Collected data
===

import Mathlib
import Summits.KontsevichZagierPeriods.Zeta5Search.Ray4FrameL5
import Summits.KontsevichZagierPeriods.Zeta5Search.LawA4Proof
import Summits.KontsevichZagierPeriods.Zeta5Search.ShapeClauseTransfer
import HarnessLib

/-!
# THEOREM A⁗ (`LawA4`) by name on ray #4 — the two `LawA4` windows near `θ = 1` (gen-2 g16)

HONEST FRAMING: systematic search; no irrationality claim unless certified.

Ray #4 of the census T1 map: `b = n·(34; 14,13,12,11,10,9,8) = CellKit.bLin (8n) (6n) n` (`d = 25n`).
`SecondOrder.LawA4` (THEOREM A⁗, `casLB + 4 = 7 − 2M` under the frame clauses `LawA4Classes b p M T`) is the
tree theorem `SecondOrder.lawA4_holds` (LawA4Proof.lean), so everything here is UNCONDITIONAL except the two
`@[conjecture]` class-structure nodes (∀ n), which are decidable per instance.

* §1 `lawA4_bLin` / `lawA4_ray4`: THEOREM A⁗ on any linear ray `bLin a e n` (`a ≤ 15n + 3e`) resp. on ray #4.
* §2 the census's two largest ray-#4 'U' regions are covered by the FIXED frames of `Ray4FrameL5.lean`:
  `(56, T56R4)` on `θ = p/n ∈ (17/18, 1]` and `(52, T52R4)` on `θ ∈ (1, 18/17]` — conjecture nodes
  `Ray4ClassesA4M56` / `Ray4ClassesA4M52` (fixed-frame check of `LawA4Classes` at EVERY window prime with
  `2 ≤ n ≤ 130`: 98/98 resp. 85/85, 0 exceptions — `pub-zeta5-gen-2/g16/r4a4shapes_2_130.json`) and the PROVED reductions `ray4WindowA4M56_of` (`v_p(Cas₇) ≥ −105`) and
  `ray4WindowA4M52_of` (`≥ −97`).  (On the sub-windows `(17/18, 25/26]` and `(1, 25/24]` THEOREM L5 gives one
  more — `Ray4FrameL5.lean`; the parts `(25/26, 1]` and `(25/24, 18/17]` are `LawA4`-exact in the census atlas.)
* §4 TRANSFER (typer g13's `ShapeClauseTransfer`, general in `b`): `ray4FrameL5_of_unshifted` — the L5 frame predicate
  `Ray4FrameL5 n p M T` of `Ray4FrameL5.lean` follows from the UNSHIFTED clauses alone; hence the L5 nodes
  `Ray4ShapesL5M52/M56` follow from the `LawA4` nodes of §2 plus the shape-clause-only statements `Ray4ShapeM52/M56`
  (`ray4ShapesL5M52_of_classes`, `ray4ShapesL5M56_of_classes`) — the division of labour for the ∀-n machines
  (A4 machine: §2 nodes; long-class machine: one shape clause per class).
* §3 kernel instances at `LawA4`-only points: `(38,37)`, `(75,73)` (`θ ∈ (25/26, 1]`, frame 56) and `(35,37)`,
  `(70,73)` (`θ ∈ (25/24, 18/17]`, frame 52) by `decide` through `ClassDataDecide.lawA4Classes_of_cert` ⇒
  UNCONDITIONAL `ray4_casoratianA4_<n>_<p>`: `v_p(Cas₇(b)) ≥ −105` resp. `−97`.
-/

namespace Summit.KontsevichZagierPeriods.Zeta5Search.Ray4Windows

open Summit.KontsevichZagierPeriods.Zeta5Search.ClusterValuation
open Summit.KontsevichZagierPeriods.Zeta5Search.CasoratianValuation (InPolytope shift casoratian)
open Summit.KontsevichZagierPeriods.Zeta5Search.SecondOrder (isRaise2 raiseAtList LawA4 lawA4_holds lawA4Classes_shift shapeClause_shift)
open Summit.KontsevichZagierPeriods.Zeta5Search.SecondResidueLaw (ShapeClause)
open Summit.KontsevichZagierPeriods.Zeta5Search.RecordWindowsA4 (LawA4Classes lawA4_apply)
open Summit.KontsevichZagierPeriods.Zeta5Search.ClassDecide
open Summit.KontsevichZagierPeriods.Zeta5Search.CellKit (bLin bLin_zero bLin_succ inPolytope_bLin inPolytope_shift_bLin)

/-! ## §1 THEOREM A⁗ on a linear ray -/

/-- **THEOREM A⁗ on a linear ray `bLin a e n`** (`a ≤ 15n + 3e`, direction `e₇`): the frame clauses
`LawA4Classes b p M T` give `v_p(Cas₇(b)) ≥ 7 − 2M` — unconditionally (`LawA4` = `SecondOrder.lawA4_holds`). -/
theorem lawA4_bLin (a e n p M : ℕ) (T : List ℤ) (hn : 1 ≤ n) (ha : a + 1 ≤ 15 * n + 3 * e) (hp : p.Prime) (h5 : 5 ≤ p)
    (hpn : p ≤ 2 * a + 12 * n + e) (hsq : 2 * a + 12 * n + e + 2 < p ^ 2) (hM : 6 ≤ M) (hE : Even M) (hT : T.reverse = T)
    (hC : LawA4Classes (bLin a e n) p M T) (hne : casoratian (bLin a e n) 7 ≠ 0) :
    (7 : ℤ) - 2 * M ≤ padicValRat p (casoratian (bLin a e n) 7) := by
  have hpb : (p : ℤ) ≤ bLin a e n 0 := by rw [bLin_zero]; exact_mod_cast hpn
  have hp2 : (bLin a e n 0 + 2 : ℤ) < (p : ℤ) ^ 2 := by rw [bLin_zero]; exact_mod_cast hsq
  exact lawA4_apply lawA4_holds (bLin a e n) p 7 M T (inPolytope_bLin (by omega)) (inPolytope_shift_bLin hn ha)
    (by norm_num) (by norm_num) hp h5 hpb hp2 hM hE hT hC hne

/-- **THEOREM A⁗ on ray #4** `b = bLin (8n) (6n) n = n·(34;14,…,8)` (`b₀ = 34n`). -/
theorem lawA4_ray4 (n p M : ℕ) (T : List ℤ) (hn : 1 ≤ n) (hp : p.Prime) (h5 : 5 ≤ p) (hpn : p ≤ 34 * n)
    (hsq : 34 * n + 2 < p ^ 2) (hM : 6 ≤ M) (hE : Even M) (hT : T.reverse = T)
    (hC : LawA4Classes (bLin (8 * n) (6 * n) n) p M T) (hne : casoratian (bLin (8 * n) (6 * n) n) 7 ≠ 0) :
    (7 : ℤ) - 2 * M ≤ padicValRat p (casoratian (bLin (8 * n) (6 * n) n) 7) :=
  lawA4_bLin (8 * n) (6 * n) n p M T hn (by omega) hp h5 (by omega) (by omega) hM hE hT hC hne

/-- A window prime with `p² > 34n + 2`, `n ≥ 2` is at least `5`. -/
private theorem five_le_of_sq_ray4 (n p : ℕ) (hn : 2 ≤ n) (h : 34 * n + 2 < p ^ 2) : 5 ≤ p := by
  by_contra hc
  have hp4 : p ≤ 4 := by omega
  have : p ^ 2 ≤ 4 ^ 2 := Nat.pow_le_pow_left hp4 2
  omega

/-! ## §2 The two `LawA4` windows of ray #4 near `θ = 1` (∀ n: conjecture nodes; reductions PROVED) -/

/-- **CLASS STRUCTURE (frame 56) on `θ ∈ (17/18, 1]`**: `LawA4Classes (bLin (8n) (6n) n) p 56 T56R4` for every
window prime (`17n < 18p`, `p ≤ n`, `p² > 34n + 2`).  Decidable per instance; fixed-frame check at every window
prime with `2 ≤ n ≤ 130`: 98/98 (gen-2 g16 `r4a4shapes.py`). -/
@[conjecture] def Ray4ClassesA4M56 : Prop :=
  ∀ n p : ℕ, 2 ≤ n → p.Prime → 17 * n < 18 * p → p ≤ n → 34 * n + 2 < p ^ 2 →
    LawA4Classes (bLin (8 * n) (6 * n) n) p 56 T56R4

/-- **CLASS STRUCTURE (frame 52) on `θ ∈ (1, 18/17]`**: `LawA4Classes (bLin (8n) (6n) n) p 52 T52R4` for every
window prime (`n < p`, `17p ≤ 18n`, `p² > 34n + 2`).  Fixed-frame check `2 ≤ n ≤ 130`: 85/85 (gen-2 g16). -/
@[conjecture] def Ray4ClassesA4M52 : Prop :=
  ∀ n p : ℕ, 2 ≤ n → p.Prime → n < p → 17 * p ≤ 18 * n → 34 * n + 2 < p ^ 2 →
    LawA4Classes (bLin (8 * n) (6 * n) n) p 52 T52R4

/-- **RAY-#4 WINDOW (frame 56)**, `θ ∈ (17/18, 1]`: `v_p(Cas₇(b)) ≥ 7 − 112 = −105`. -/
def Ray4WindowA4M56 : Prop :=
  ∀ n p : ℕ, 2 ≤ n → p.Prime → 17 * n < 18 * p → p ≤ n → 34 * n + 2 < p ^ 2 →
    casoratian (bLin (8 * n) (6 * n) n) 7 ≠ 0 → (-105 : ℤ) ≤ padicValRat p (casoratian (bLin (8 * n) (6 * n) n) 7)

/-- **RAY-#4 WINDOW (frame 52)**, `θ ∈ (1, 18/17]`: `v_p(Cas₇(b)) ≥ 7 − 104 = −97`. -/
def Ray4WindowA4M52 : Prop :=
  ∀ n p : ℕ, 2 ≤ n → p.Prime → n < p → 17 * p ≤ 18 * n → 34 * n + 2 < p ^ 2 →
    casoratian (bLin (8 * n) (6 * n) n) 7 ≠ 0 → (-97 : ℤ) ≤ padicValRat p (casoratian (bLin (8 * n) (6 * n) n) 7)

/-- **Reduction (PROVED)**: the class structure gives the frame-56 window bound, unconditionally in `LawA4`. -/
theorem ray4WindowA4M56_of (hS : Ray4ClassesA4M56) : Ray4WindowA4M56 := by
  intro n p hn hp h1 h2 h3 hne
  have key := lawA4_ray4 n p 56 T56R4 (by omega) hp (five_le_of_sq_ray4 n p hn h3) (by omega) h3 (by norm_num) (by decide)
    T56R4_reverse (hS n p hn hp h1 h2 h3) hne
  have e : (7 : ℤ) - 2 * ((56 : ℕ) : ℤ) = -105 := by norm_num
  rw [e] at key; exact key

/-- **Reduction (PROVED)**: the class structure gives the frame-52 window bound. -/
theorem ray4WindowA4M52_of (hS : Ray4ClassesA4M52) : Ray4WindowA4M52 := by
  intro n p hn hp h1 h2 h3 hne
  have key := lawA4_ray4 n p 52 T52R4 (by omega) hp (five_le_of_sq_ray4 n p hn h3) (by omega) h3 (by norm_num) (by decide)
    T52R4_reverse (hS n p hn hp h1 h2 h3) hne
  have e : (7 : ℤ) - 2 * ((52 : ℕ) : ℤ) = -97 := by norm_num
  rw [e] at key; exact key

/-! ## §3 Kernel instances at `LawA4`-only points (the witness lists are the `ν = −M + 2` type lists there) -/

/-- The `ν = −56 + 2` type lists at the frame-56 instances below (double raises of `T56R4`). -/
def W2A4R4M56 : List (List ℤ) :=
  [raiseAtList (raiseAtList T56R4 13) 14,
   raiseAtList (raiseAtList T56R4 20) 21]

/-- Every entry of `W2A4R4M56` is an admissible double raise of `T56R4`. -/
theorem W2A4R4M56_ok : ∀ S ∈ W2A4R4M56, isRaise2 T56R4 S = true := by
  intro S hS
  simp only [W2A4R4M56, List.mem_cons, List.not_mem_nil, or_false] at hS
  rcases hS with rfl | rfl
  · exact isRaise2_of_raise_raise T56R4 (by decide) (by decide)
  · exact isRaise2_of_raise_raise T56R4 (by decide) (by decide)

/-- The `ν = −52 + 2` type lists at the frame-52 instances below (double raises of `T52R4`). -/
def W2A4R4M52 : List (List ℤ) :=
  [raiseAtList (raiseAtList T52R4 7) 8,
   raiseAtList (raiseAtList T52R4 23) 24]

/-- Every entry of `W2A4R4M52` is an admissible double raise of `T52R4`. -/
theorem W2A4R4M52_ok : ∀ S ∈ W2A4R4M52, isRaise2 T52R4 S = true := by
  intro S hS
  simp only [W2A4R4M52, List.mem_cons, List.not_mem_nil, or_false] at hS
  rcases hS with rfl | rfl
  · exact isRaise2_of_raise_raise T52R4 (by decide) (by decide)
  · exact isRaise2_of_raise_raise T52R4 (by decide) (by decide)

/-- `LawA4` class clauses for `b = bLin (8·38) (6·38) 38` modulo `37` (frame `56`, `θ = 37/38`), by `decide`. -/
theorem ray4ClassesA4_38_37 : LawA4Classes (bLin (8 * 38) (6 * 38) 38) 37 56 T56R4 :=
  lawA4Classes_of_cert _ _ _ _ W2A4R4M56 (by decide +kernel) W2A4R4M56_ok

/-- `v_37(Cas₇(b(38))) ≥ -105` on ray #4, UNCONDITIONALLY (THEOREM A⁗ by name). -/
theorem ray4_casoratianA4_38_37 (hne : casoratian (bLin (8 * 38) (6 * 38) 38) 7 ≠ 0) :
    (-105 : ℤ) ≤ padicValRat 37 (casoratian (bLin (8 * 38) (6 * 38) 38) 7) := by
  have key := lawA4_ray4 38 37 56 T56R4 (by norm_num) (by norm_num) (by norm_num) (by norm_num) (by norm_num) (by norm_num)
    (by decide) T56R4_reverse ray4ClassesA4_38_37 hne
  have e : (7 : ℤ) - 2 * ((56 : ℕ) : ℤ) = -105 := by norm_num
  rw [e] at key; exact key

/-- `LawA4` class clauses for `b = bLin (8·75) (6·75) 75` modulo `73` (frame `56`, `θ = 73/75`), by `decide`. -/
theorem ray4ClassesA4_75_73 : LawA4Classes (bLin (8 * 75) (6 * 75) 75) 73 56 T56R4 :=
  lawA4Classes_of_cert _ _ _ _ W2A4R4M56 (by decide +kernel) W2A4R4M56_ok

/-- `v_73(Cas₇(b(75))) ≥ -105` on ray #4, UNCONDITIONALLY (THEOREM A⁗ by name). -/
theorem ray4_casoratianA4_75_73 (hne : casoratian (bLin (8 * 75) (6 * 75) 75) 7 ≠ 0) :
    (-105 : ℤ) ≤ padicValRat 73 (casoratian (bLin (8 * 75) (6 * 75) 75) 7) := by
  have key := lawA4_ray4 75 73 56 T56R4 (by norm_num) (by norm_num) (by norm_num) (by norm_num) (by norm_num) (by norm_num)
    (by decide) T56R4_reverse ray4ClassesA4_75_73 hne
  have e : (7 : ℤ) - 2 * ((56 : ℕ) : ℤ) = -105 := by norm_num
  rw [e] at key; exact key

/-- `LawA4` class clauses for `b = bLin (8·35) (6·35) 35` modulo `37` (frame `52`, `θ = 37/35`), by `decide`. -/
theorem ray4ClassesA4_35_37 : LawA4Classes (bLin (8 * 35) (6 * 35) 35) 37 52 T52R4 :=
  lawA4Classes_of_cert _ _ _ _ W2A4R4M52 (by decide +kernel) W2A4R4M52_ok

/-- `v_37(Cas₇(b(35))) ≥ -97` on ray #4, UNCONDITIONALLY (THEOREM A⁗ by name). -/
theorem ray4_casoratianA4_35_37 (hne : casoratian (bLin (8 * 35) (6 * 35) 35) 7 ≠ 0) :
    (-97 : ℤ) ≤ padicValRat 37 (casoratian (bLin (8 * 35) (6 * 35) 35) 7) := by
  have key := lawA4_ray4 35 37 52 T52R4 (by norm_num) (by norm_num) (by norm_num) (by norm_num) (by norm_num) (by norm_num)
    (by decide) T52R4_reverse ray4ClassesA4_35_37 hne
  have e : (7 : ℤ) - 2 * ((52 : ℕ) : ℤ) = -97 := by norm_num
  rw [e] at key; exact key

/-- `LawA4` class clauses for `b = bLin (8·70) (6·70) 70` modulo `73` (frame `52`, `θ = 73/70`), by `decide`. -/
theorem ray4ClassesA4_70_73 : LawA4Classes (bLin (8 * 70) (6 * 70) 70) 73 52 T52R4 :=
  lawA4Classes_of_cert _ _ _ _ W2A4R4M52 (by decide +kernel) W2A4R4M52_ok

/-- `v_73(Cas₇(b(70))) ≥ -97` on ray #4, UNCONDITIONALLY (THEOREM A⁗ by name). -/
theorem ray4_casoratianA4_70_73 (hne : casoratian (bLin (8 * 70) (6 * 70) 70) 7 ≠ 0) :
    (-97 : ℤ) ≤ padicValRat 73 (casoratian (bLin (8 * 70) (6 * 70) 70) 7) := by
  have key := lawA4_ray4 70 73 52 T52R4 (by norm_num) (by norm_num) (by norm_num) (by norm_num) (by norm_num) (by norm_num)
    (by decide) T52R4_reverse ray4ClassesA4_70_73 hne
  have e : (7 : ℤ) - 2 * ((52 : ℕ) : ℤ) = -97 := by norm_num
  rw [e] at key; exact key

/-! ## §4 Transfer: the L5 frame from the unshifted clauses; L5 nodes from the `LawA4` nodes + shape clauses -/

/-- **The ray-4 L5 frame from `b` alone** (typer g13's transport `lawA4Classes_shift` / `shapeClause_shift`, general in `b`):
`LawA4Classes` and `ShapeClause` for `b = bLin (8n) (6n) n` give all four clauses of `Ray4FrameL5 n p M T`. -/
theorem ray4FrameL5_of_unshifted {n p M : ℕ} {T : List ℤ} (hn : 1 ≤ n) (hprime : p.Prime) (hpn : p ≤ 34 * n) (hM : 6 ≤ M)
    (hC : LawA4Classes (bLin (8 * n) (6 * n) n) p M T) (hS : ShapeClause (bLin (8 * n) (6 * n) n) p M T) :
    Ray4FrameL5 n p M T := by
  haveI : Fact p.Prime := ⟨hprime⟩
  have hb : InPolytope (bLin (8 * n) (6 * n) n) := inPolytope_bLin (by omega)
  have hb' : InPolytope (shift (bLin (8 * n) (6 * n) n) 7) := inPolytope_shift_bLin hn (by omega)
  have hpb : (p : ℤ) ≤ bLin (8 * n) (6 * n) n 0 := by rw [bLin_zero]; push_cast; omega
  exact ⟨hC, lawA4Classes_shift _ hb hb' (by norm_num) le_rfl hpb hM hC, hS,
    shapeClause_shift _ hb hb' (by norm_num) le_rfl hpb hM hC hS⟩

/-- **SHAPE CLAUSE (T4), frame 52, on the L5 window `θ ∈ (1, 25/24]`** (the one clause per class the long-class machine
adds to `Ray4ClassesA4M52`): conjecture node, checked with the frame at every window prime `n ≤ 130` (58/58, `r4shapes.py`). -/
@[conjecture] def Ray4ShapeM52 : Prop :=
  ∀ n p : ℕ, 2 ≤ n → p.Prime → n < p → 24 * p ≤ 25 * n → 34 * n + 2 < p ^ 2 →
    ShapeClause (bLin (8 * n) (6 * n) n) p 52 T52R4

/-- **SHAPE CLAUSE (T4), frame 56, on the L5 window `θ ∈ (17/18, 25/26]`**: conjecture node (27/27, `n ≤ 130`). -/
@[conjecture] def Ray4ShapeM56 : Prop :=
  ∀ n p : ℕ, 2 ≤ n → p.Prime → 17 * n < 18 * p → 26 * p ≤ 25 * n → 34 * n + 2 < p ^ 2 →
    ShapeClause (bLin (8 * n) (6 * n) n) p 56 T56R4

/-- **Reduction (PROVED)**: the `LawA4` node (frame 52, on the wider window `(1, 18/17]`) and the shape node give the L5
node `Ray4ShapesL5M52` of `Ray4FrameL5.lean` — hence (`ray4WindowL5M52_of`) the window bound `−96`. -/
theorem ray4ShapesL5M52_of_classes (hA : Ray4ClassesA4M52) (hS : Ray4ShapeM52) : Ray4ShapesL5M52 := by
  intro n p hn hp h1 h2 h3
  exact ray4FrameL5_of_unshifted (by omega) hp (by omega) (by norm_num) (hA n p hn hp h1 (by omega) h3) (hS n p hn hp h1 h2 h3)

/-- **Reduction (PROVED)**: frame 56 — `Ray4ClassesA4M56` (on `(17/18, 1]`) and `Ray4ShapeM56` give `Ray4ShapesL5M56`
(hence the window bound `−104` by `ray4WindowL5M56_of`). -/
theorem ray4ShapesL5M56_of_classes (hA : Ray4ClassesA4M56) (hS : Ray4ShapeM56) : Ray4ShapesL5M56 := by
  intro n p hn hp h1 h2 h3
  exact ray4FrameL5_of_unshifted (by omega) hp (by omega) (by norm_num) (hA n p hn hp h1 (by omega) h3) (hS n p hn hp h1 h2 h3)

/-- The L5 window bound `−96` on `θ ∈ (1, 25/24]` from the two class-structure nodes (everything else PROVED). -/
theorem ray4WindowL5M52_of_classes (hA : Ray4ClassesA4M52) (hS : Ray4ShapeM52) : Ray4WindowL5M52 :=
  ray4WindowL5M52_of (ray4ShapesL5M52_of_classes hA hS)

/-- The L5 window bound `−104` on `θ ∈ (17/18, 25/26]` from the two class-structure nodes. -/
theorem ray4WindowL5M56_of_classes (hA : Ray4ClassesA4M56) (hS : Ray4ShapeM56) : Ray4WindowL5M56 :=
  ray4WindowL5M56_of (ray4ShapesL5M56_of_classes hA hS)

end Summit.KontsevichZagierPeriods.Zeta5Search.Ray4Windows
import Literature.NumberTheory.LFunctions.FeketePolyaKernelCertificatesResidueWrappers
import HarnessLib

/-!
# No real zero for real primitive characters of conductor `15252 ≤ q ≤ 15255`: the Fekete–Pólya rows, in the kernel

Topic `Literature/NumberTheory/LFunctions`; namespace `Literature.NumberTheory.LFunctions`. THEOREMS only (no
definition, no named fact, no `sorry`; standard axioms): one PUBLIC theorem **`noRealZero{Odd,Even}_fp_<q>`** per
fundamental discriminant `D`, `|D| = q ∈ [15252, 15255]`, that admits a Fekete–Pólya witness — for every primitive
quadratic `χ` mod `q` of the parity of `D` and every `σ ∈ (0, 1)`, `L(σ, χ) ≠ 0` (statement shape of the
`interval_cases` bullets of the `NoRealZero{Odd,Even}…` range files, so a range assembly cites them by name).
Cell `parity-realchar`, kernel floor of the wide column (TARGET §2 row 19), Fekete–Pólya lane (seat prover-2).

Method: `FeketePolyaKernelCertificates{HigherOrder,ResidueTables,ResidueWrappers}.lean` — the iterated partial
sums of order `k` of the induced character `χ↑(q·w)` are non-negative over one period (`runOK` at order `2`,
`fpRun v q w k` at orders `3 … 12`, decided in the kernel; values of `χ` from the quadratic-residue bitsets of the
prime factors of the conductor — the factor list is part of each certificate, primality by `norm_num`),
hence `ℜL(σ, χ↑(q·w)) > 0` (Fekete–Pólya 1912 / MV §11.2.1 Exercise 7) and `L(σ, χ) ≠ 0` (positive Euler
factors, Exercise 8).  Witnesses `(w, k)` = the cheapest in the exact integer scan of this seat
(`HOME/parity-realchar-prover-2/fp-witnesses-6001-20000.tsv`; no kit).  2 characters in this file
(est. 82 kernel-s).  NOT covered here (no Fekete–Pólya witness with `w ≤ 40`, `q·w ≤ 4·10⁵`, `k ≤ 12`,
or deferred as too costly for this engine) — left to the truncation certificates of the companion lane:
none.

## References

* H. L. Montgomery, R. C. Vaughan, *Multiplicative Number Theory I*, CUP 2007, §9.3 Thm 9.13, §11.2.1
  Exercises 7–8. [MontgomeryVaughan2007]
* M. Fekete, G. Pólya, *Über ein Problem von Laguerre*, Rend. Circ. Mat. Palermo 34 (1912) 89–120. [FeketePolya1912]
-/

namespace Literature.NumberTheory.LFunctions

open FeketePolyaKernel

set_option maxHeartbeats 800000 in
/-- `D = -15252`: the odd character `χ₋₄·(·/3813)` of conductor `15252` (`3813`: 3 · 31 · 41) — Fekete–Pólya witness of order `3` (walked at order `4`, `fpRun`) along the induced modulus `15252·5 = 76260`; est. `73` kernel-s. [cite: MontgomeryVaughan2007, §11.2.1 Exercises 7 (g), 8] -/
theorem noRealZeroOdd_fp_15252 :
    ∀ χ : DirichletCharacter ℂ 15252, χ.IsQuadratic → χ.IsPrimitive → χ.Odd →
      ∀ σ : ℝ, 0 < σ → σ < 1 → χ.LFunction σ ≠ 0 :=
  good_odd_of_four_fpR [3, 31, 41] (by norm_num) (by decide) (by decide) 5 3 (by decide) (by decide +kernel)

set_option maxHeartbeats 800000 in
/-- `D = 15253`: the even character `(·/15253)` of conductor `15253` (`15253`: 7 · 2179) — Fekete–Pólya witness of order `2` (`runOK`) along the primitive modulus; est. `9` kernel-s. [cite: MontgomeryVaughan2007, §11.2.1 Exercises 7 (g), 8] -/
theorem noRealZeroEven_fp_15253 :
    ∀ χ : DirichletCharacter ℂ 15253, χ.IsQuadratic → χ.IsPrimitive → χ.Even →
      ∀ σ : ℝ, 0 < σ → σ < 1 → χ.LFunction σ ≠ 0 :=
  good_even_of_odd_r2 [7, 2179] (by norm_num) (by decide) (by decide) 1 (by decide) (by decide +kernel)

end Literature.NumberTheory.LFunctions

===

The lines above starting at the one that contains "LawA4Classes (bLin (8 * n) (6 * n) n) p 56" and ending at the one that contains "gives the frame-56" must be transcribed exactly, and no other lines may appear.

    LawA4Classes (bLin (8 * n) (6 * n) n) p 56 T56R4

/-- **CLASS STRUCTURE (frame 52) on `θ ∈ (1, 18/17]`**: `LawA4Classes (bLin (8n) (6n) n) p 52 T52R4` for every
window prime (`n < p`, `17p ≤ 18n`, `p² > 34n + 2`).  Fixed-frame check `2 ≤ n ≤ 130`: 85/85 (gen-2 g16). -/
@[conjecture] def Ray4ClassesA4M52 : Prop :=
  ∀ n p : ℕ, 2 ≤ n → p.Prime → n < p → 17 * p ≤ 18 * n → 34 * n + 2 < p ^ 2 →
    LawA4Classes (bLin (8 * n) (6 * n) n) p 52 T52R4

/-- **RAY-#4 WINDOW (frame 56)**, `θ ∈ (17/18, 1]`: `v_p(Cas₇(b)) ≥ 7 − 112 = −105`. -/
def Ray4WindowA4M56 : Prop :=
  ∀ n p : ℕ, 2 ≤ n → p.Prime → 17 * n < 18 * p → p ≤ n → 34 * n + 2 < p ^ 2 →
    casoratian (bLin (8 * n) (6 * n) n) 7 ≠ 0 → (-105 : ℤ) ≤ padicValRat p (casoratian (bLin (8 * n) (6 * n) n) 7)

/-- **RAY-#4 WINDOW (frame 52)**, `θ ∈ (1, 18/17]`: `v_p(Cas₇(b)) ≥ 7 − 104 = −97`. -/
def Ray4WindowA4M52 : Prop :=
  ∀ n p : ℕ, 2 ≤ n → p.Prime → n < p → 17 * p ≤ 18 * n → 34 * n + 2 < p ^ 2 →
    casoratian (bLin (8 * n) (6 * n) n) 7 ≠ 0 → (-97 : ℤ) ≤ padicValRat p (casoratian (bLin (8 * n) (6 * n) n) 7)

/-- **Reduction (PROVED)**: the class structure gives the frame-56 window bound, unconditionally in `LawA4`. -/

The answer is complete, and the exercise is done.